**What to produce:**
Return the run of lines below that opens with the line containing "and a coefficient" and closes with the line containing "section LagrangianFrame", keeping each one exact.

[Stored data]
+++++
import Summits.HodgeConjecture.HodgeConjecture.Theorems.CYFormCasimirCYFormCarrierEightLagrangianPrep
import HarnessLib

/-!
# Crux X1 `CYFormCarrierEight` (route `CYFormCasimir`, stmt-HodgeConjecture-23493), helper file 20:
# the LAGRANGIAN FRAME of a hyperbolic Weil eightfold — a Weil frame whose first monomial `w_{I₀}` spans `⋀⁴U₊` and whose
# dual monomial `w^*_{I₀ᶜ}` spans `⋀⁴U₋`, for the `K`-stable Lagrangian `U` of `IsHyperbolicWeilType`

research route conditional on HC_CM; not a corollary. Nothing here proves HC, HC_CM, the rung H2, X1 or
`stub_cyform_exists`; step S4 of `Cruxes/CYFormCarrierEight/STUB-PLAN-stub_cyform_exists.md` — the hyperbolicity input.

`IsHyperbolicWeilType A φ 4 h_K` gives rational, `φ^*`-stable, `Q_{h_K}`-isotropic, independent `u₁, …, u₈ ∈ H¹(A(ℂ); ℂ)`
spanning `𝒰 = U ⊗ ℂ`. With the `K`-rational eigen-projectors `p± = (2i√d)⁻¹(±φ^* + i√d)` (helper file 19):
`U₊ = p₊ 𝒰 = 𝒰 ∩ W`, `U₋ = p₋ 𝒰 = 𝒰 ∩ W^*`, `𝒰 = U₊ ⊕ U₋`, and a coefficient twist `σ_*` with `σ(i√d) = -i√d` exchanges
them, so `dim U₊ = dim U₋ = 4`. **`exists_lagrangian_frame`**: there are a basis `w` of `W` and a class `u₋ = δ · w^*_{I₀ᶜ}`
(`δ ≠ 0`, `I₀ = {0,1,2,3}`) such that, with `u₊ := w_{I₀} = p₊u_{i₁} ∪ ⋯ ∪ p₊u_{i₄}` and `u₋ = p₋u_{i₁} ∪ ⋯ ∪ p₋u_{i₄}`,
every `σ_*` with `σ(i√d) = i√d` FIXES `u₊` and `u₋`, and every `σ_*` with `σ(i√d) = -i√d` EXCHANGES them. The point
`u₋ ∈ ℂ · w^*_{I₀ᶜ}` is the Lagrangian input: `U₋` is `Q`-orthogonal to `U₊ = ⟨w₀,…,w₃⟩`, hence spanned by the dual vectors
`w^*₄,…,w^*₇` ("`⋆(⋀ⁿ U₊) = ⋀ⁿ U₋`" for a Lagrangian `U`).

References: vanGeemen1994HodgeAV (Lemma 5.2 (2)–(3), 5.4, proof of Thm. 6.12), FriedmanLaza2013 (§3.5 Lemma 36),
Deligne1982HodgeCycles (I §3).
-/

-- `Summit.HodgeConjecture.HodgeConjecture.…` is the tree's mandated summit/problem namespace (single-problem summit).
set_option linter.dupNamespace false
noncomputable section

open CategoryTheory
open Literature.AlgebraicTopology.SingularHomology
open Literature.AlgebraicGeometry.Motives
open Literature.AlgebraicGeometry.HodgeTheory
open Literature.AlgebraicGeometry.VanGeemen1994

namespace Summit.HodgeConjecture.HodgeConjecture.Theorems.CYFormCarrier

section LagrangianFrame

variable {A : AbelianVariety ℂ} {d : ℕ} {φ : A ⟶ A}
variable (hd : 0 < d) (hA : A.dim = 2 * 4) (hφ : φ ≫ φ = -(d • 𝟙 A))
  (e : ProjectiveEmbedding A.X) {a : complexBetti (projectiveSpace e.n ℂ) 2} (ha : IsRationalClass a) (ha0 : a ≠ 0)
+++++
**Exercise output:**
`U₊ = p₊ 𝒰 = 𝒰 ∩ W`, `U₋ = p₋ 𝒰 = 𝒰 ∩ W^*`, `𝒰 = U₊ ⊕ U₋`, and a coefficient twist `σ_*` with `σ(i√d) = -i√d` exchanges
them, so `dim U₊ = dim U₋ = 4`. **`exists_lagrangian_frame`**: there are a basis `w` of `W` and a class `u₋ = δ · w^*_{I₀ᶜ}`
(`δ ≠ 0`, `I₀ = {0,1,2,3}`) such that, with `u₊ := w_{I₀} = p₊u_{i₁} ∪ ⋯ ∪ p₊u_{i₄}` and `u₋ = p₋u_{i₁} ∪ ⋯ ∪ p₋u_{i₄}`,
every `σ_*` with `σ(i√d) = i√d` FIXES `u₊` and `u₋`, and every `σ_*` with `σ(i√d) = -i√d` EXCHANGES them. The point
`u₋ ∈ ℂ · w^*_{I₀ᶜ}` is the Lagrangian input: `U₋` is `Q`-orthogonal to `U₊ = ⟨w₀,…,w₃⟩`, hence spanned by the dual vectors
`w^*₄,…,w^*₇` ("`⋆(⋀ⁿ U₊) = ⋀ⁿ U₋`" for a Lagrangian `U`).

References: vanGeemen1994HodgeAV (Lemma 5.2 (2)–(3), 5.4, proof of Thm. 6.12), FriedmanLaza2013 (§3.5 Lemma 36),
Deligne1982HodgeCycles (I §3).
-/

-- `Summit.HodgeConjecture.HodgeConjecture.…` is the tree's mandated summit/problem namespace (single-problem summit).
set_option linter.dupNamespace false
noncomputable section

open CategoryTheory
open Literature.AlgebraicTopology.SingularHomology
open Literature.AlgebraicGeometry.Motives
open Literature.AlgebraicGeometry.HodgeTheory
open Literature.AlgebraicGeometry.VanGeemen1994

namespace Summit.HodgeConjecture.HodgeConjecture.Theorems.CYFormCarrier

section LagrangianFrame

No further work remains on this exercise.